Some manual cleanup (renaming columns...) may be necessary.

lexman commented 8 years ago

Great @scls19fr ! Do you plan to make a house-prices-fr datapackage ?

s-celles commented 8 years ago

I'm quite busy these days. But I think that someone (maybe you if you can) can do it quite easily thanks to these 3 scripts. I'm using Anaconda Python. requests, click, pandas are required packages conda install package_name

lexman commented 8 years ago

I'll do it... In a few days !

rufuspollock commented 8 years ago

@lexman how are you doing here?

lexman commented 8 years ago

Hello,

All I've been able to do yet is to look at the files.
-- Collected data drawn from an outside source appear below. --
/-! ## §2 The abstract lift -/

/-- **LIFTING A BALANCED CERTIFICATE FROM A SUBGROUP (abstract).**  `ι : H₀ ↪ G₀`, `c₁ ∈ H₀` with `c₁² = 1`; `N` a normal
subgroup of `G₀` inside `ι(H₀)` with `ι(c₁) ∉ N`, `N ≠ 1`; `π₁ : H₀ → X` a map separating the `ι⁻¹(N)`-cosets
(`π₁ x = π₁ y ⟹ ι(x⁻¹y) ∈ N`).  A CM set `T₁ ⊆ H₀` for `c₁` with trivial left stabiliser and a finite `D₁ ⊆ H₀` balanced for
`T₁` (`2·#{x ∈ D₁ : x g ∈ T₁} = #D₁` for all `g ∈ H₀`), moved by `c₁`, and BALANCED OVER `N` (`D₁.map π₁ = (c₁D₁).map π₁` as
multisets) LIFT to a CM set `T ⊆ G₀` for `ι(c₁)` with trivial left stabiliser and a balanced finite `D ⊆ G₀` moved by `ι(c₁)`:
`T = ι(T₁) ∪ (S₀ ∖ ι(H₀))` for a right-`N`-invariant CM set `S₀`, `D = ι(D₁)`. [folklore] -/
theorem exists_balanced_certificate_of_subgroup [Finite G₀] [DecidableEq G₀] [DecidableEq H₀]
    (ι : H₀ →* G₀) (hι : Function.Injective ι) (c₁ : H₀) (hc2 : c₁ * c₁ = 1)
    (N : Subgroup G₀) [hN : N.Normal] (hNι : ∀ n ∈ N, n ∈ Set.range ι) (hcN : ι c₁ ∉ N) (hN1 : N ≠ ⊥)
    {X : Type*} (π₁ : H₀ → X) (hπ : ∀ x y : H₀, π₁ x = π₁ y → ι (x⁻¹ * y) ∈ N)
    (T₁ : Finset H₀) (hcm₁ : ∀ x, x ∈ T₁ ↔ c₁ * x ∉ T₁)
    (hprim₁ : ∀ v : H₀, v ≠ 1 → ∃ w, ¬ (w ∈ T₁ ↔ v * w ∈ T₁))
    (D₁ : Finset H₀) (hbal₁ : ∀ g : H₀, 2 * (D₁.filter fun x => x * g ∈ T₁).card = D₁.card)
    (hmov₁ : ∃ x ∈ D₁, c₁ * x ∉ D₁)
    (hsym₁ : D₁.val.map π₁ = (D₁.val.map fun x => c₁ * x).map π₁) :
    ∃ T D : Finset G₀, (∀ x, x ∈ T ↔ ι c₁ * x ∉ T) ∧ (∀ v : G₀, v ≠ 1 → ∃ w, ¬ (w ∈ T ↔ v * w ∈ T)) ∧
      (∀ g : G₀, 2 * (D.filter fun x => x * g ∈ T).card = D.card) ∧ ∃ x ∈ D, ι c₁ * x ∉ D := by
  classical
  haveI : Fintype G₀ := Fintype.ofFinite _
  obtain ⟨S₀, hS₀cm, hS₀N⟩ :=
    exists_cm_finset_mul_mem_iff N (ι c₁) (by rw [← map_mul, hc2, map_one]) hcN
  let emb : H₀ ↪ G₀ := ⟨ι, hι⟩
  let T : Finset G₀ := T₁.map emb ∪ S₀.filter fun y => y ∉ Set.range ι
  let D : Finset G₀ := D₁.map emb
  -- membership in `T` on and off the subgroup
  have hTι : ∀ h : H₀, ι h ∈ T ↔ h ∈ T₁ := fun h => by
    constructor
    · intro hh
      rcases Finset.mem_union.mp hh with hh | hh
      · obtain ⟨h', hh', heq⟩ := Finset.mem_map.mp hh
        exact hι heq ▸ hh'
      · exact absurd (Set.mem_range_self h) (Finset.mem_filter.mp hh).2
    · intro hh
      exact Finset.mem_union.mpr (Or.inl (Finset.mem_map_of_mem emb hh))
  have hTout : ∀ y : G₀, y ∉ Set.range ι → (y ∈ T ↔ y ∈ S₀) := fun y hy => by
    constructor
    · intro hh
      rcases Finset.mem_union.mp hh with hh | hh
      · obtain ⟨h', -, heq⟩ := Finset.mem_map.mp hh
        exact absurd ⟨h', heq⟩ hy
      · exact (Finset.mem_filter.mp hh).1
    · intro hh
      exact Finset.mem_union.mpr (Or.inr (Finset.mem_filter.mpr ⟨hh, hy⟩))
  -- products with an element off the subgroup stay off the subgroup
  have hout_left : ∀ v : G₀, v ∉ Set.range ι → ∀ z : H₀, v * ι z ∉ Set.range ι := fun v hv z ⟨y, hy⟩ =>
    hv ⟨y * z⁻¹, by rw [map_mul, hy, map_inv, mul_inv_cancel_right]⟩
  have hout_right : ∀ g : G₀, g ∉ Set.range ι → ∀ z : H₀, ι z * g ∉ Set.range ι := fun g hg z ⟨y, hy⟩ =>
    hg ⟨z⁻¹ * y, by rw [map_mul, hy, map_inv, inv_mul_cancel_left]⟩
  have hS₀c : ∀ y : G₀, ι c₁ * y ∈ S₀ ↔ y ∉ S₀ := fun y => by
    have h := hS₀cm (ι c₁ * y)
    rwa [← mul_assoc, ← map_mul, hc2, map_one, one_mul] at h
  refine ⟨T, D, ?_, ?_, ?_, ?_⟩
  · -- `T` is a CM set for `ι c₁`
    intro y
    by_cases hy : y ∈ Set.range ι
    · obtain ⟨h, rfl⟩ := hy
      rw [← map_mul, hTι, hTι]
      exact hcm₁ h
    · have hcy : ι c₁ * y ∉ Set.range ι := fun ⟨h, hh⟩ =>
        hy ⟨c₁⁻¹ * h, by rw [map_mul, hh, map_inv, inv_mul_cancel_left]⟩
      rw [hTout y hy, hTout _ hcy]
      exact hS₀cm y
  · -- trivial left stabiliser
    intro v hv
    by_cases hvr : v ∈ Set.range ι
    · obtain ⟨v₁, rfl⟩ := hvr
      have hv₁ : v₁ ≠ 1 := by
        rintro rfl
        exact hv (map_one ι)
      obtain ⟨w₁, hw₁⟩ := hprim₁ v₁ hv₁
      exact ⟨ι w₁, by rwa [← map_mul, hTι, hTι]⟩
    · by_contra hall
      push Not at hall
      obtain ⟨n, hnN, hn1⟩ : ∃ n ∈ N, n ≠ 1 := by
        by_contra h
        push Not at h
        exact hN1 ((Subgroup.eq_bot_iff_forall N).mpr h)
      obtain ⟨n₁, rfl⟩ := hNι n hnN
      have hn₁ : n₁ ≠ 1 := by
        rintro rfl
        exact hn1 (map_one ι)
      obtain ⟨w₁, hw₁⟩ := hprim₁ n₁ hn₁
      apply hw₁
      -- `T₁` is invariant under right multiplication by `ι⁻¹(N)`
      have key : ∀ h m : H₀, ι m ∈ N → (h * m ∈ T₁ ↔ h ∈ T₁) := fun h m hm => by
        have h1 := hall (ι h)
        have h2 := hall (ι (h * m))
        rw [hTι] at h1 h2
        rw [h1, h2, hTout _ (hout_left v hvr _), hTout _ (hout_left v hvr _), map_mul, ← mul_assoc]
        exact hS₀N _ _ hm
      have hconj : ι (w₁⁻¹ * n₁ * w₁) ∈ N := by
        rw [map_mul, map_mul, map_inv]
        have := hN.conj_mem _ hnN (ι w₁)⁻¹
        rwa [inv_inv] at this
      rw [show n₁ * w₁ = w₁ * (w₁⁻¹ * n₁ * w₁) by group]
      exact (key w₁ _ hconj).symm
  · -- balanced
    intro g
    have hD : (D.filter fun x => x * g ∈ T).card = (D₁.filter fun x => ι x * g ∈ T).card := by
      rw [Finset.filter_map, Finset.card_map]
      rfl
    rw [hD, Finset.card_map]
    by_cases hg : g ∈ Set.range ι
    · obtain ⟨g₁, rfl⟩ := hg
      have : (D₁.filter fun x => ι x * ι g₁ ∈ T) = D₁.filter fun x => x * g₁ ∈ T₁ :=
        Finset.filter_congr fun x _ => by rw [← map_mul, hTι]
      rw [this]
      exact hbal₁ g₁
    · -- off the subgroup: `T` is `N`-invariant there and `D₁` is balanced over `N`
      have hPT : ∀ x : H₀, (ι x * g ∈ T ↔ ι x * g ∈ S₀) := fun x => hTout _ (hout_right g hg x)
      have hPc : ∀ x : H₀, (ι (c₁ * x) * g ∈ S₀ ↔ ¬ ι x * g ∈ S₀) := fun x => by
        rw [map_mul, mul_assoc]
        exact hS₀c _
      have hPπ : ∀ x y : H₀, π₁ x = π₁ y → (ι x * g ∈ S₀ ↔ ι y * g ∈ S₀) := fun x y hxy => by
        have hm := hπ x y hxy
        have hn' : g⁻¹ * ι (x⁻¹ * y) * g ∈ N := by
          have := hN.conj_mem _ hm g⁻¹
          rwa [inv_inv] at this
        have heq : ι y * g = ι x * g * (g⁻¹ * ι (x⁻¹ * y) * g) := by
          rw [map_mul, map_inv]
          group
        rw [heq]
        exact (hS₀N _ _ hn').symm
      have hcount : (D₁.filter fun x => ι x * g ∈ S₀).card = (D₁.filter fun x => ι (c₁ * x) * g ∈ S₀).card := by
        rw [card_filter_eq_countP, card_filter_eq_countP]
        have h2 : D₁.val.countP (fun x => ι (c₁ * x) * g ∈ S₀) =
            (D₁.val.map fun x => c₁ * x).countP fun x => ι x * g ∈ S₀ := by
          rw [Multiset.countP_map, ← Multiset.countP_eq_card_filter]
        rw [h2]
        exact countP_eq_of_map_eq π₁ _ hPπ hsym₁
      have hneg : (D₁.filter fun x => ι (c₁ * x) * g ∈ S₀) = D₁.filter fun x => ¬ ι x * g ∈ S₀ :=
        Finset.filter_congr fun x _ => hPc x
      have hsplit := Finset.card_filter_add_card_filter_not
        (s := D₁) (fun x => ι x * g ∈ S₀)
      have hgoal : (D₁.filter fun x => ι x * g ∈ T) = D₁.filter fun x => ι x * g ∈ S₀ :=
        Finset.filter_congr fun x _ => hPT x
      rw [hgoal]
      rw [hneg] at hcount
      omega
  · -- moved by `ι c₁`
    obtain ⟨x₁, hx₁, hcx₁⟩ := hmov₁
    refine ⟨ι x₁, Finset.mem_map_of_mem emb hx₁, fun h => hcx₁ ?_⟩
    rw [← map_mul] at h
    exact (Finset.mem_map' emb).mp h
Unfortunately, the files for each departement contain only the number of houses sold, not the prices ; the only file with prices is about Paris.

I won't be able to package it before a couple of weeks. Be back in a while...

zelima commented 8 years ago

@lexman Any progress here? maybe need some help?

lexman commented 8 years ago

Sorry @zelima, I was short on time for pas few weeks. I'll get back to it in a few days...

rufuspollock commented 8 years ago

@lexman I'd leave this open here until we have a complete data package otherwise we lose track (even if there is a separate issue on the dataset repo). Hope that makes sense.

And great to see this in progress!

lexman commented 8 years ago

Sorry, I didn't notice I had closed the issue. It seams I pushed the wrong button when I made the comment... I'll let you know when work is over :)

rufuspollock commented 8 years ago

@lexman great!

rufuspollock commented 7 years ago

@lexman any updates here? /cc @Mikanebu

https://github.com/lexman/house-prices-fr

rufuspollock commented 6 years ago

@lexman i've cloned your repo to https://github.com/datasets/house-prices-fr so we can get it up to scratch and get it published. I trust this is ok 😄

@AcckiyGerman can you take a look at https://github.com/datasets/house-prices-fr and check it is working and get it published (over the new few weeks).

AcckiyGerman commented 6 years ago

yes, will do.